[Try it] From the first line of the entries below, reproduce everything exactly through the line with "all core probabilities", and nothing more.

[Provided material]
------------------------------

import Summits.CriticalPhenomena.PercolationContinuityZ3.Theorems.SahiMasterFamilyPrincipalCapBeta
import Summits.CriticalPhenomena.PercolationContinuityZ3.Theorems.SahiMasterFamilyPrincipalCapC5Cert
import Literature.Combinatorics.Sahi2008.SetPartitionForm
import Literature.Combinatorics.Sahi2008.CumulationCone

/-!
# `F(n)` for `n ≤ 5`: the abstract principal-cap inequalities `PhiNonneg 3, 4, 5` are theorems

Unit `prim-masterthm-p4` (gen 13; crux anchor stmt-CriticalPhenomena-4575, helper work; memo
`run/shared/lean/prim/prim-masterthm/prim-masterthm-p4/P4-GEN13-REPORT.md` §1–2).  Companion of `…PrincipalCapBeta` (the all-orders
β-normal form `E_{k+1} = (∏ P_j)·Φ_{k+1}(β)` and the reduction `PhiNonneg (k+1) ⇒ C_{k+1}` on the principal-cap stratum).

* `ex_realW_prod`, `phiSet_eq_sahiE_real` — **every set function is a moment function**: for `β : Finset (Fin n) → ℝ`, the SIGNED
  weight `realW β` (a Möbius transform, via the tree's `mobiusInv` / `cumul_mobiusInv` [Sahi2008, Lemma 8]) on `Finset (Fin n)` and the
  coordinate indicators `realF i = 1_{i ∈ ·}` have `E(∏_{i∈T} realF i) = β T` for every `T`; hence `Φ_n(β) = E_n(realW β; realF)` —
  the formal functional IS Sahi's `E_n` of a canonical signed model (so the printed `E_3, E_4, E_5` give `Φ_3, Φ_4, Φ_5` verbatim:
  `phiSet_three`, `phiSet_four`, `phiSet_five`).
* `phiNonneg_three`, `phiNonneg_four`, `phiNonneg_five` — **`F(3), F(4), F(5)` hold**: `Φ_n(β) ≥ 0` for every `β` with values in `[0,1]`,
  `β univ = 1`, `β S · β T ≤ β (S ∪ T)`; the certificates are gen 12's `key_ineq4` and gen 13's `key_ineq5` read with all core probabilities
  `P_j = 1` (order three: `2 − Σ β_i + ∏ β_i = (1−β₀)(1−β₁) + (1−β₂)(1−β₀β₁)`).  With `PrincipalCapBeta.sahiE_ind_nonneg_of_phiNonneg` this is
  a second, uniform proof of Sahi's `C₃, C₄, C₅` on the principal-cap stratum (`…PrincipalCapC3/C4/C5`).
HONEST FRAMING: `F(6)` and beyond are OPEN (numerically true; the disjoint-only variant is false at six); `C_k` in general OPEN.
Axioms standard. [this work]
-/

noncomputable section

open scoped Classical

namespace Summit.CriticalPhenomena.PercolationContinuityZ3.Theorems

namespace PrincipalCapBeta

open Finset Function
open Literature.Combinatorics.Sahi2008

/-! ### Every set function is a moment function (signed canonical model) -/

section Realize

variable {n : ℕ}

/-- Coordinate indicators on the Boolean lattice: `realF i (S) = [i ∈ S]`. [this work] -/
def realF (i : Fin n) : Finset (Fin n) → ℝ := fun S => if i ∈ S then 1 else 0

/-- The canonical signed weight realizing `β` as UPWARD moments: the Möbius transform of `X ↦ β(univ ∖ X)`, reflected.
[cite: Sahi2008, Lemma 8 (p. 216)] -/
def realW (β : Finset (Fin n) → ℝ) (S : Finset (Fin n)) : ℝ := mobiusInv (fun X => β (univ \ X)) (univ \ S)

/-- Products of coordinate indicators are indicators of supersets. [folklore] -/
theorem prod_realF_apply (T S : Finset (Fin n)) : (∏ i ∈ T, realF i) S = if T ⊆ S then 1 else 0 := by
  rw [Finset.prod_apply]
  unfold realF
  rw [Finset.prod_boole]
  by_cases h : T ⊆ S
  · rw [if_pos h, if_pos fun i hi => h hi]
  · rw [if_neg h, if_neg fun h' => h fun i hi => h' i hi]

/-- **`E_{realW β}(∏_{i∈T} realF i) = β T`** for every `T` (Möbius inversion, `cumul_mobiusInv`). [this work] -/
theorem ex_realW_prod (β : Finset (Fin n) → ℝ) (T : Finset (Fin n)) : ex (realW β) (∏ i ∈ T, realF i) = β T := by
  rw [ex_def]
  simp only [prod_realF_apply, mul_ite, mul_one, mul_zero]
  rw [← Finset.sum_filter]
  have h : ∑ S ∈ univ.filter (fun S : Finset (Fin n) => T ⊆ S), realW β S =
      ∑ U ∈ (univ \ T).powerset, mobiusInv (fun X => β (univ \ X)) U := by
    refine Finset.sum_nbij' (fun S => univ \ S) (fun U => univ \ U) ?_ ?_ ?_ ?_ ?_
    · intro S hS
      rw [mem_powerset]
      exact sdiff_subset_sdiff (subset_refl _) (mem_filter.1 hS).2
    · intro U hU
      refine mem_filter.2 ⟨mem_univ _, ?_⟩
      have hU' : U ⊆ univ \ T := mem_powerset.1 hU
      intro x hx
      rw [mem_sdiff]
      exact ⟨mem_univ _, fun hxU => (mem_sdiff.1 (hU' hxU)).2 hx⟩
    · intro S _; exact _root_.sdiff_sdiff_eq_self (subset_univ S)
    · intro U _; exact _root_.sdiff_sdiff_eq_self (subset_univ U)
    · intro S _; rfl
  rw [h, cumul_mobiusInv, _root_.sdiff_sdiff_eq_self (subset_univ T)]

------------------------------

[Expected answer]
import Summits.CriticalPhenomena.PercolationContinuityZ3.Theorems.SahiMasterFamilyPrincipalCapBeta
import Summits.CriticalPhenomena.PercolationContinuityZ3.Theorems.SahiMasterFamilyPrincipalCapC5Cert
import Literature.Combinatorics.Sahi2008.SetPartitionForm
import Literature.Combinatorics.Sahi2008.CumulationCone

/-!
# `F(n)` for `n ≤ 5`: the abstract principal-cap inequalities `PhiNonneg 3, 4, 5` are theorems

Unit `prim-masterthm-p4` (gen 13; crux anchor stmt-CriticalPhenomena-4575, helper work; memo
`run/shared/lean/prim/prim-masterthm/prim-masterthm-p4/P4-GEN13-REPORT.md` §1–2).  Companion of `…PrincipalCapBeta` (the all-orders
β-normal form `E_{k+1} = (∏ P_j)·Φ_{k+1}(β)` and the reduction `PhiNonneg (k+1) ⇒ C_{k+1}` on the principal-cap stratum).

* `ex_realW_prod`, `phiSet_eq_sahiE_real` — **every set function is a moment function**: for `β : Finset (Fin n) → ℝ`, the SIGNED
  weight `realW β` (a Möbius transform, via the tree's `mobiusInv` / `cumul_mobiusInv` [Sahi2008, Lemma 8]) on `Finset (Fin n)` and the
  coordinate indicators `realF i = 1_{i ∈ ·}` have `E(∏_{i∈T} realF i) = β T` for every `T`; hence `Φ_n(β) = E_n(realW β; realF)` —
  the formal functional IS Sahi's `E_n` of a canonical signed model (so the printed `E_3, E_4, E_5` give `Φ_3, Φ_4, Φ_5` verbatim:
  `phiSet_three`, `phiSet_four`, `phiSet_five`).
* `phiNonneg_three`, `phiNonneg_four`, `phiNonneg_five` — **`F(3), F(4), F(5)` hold**: `Φ_n(β) ≥ 0` for every `β` with values in `[0,1]`,
  `β univ = 1`, `β S · β T ≤ β (S ∪ T)`; the certificates are gen 12's `key_ineq4` and gen 13's `key_ineq5` read with all core probabilities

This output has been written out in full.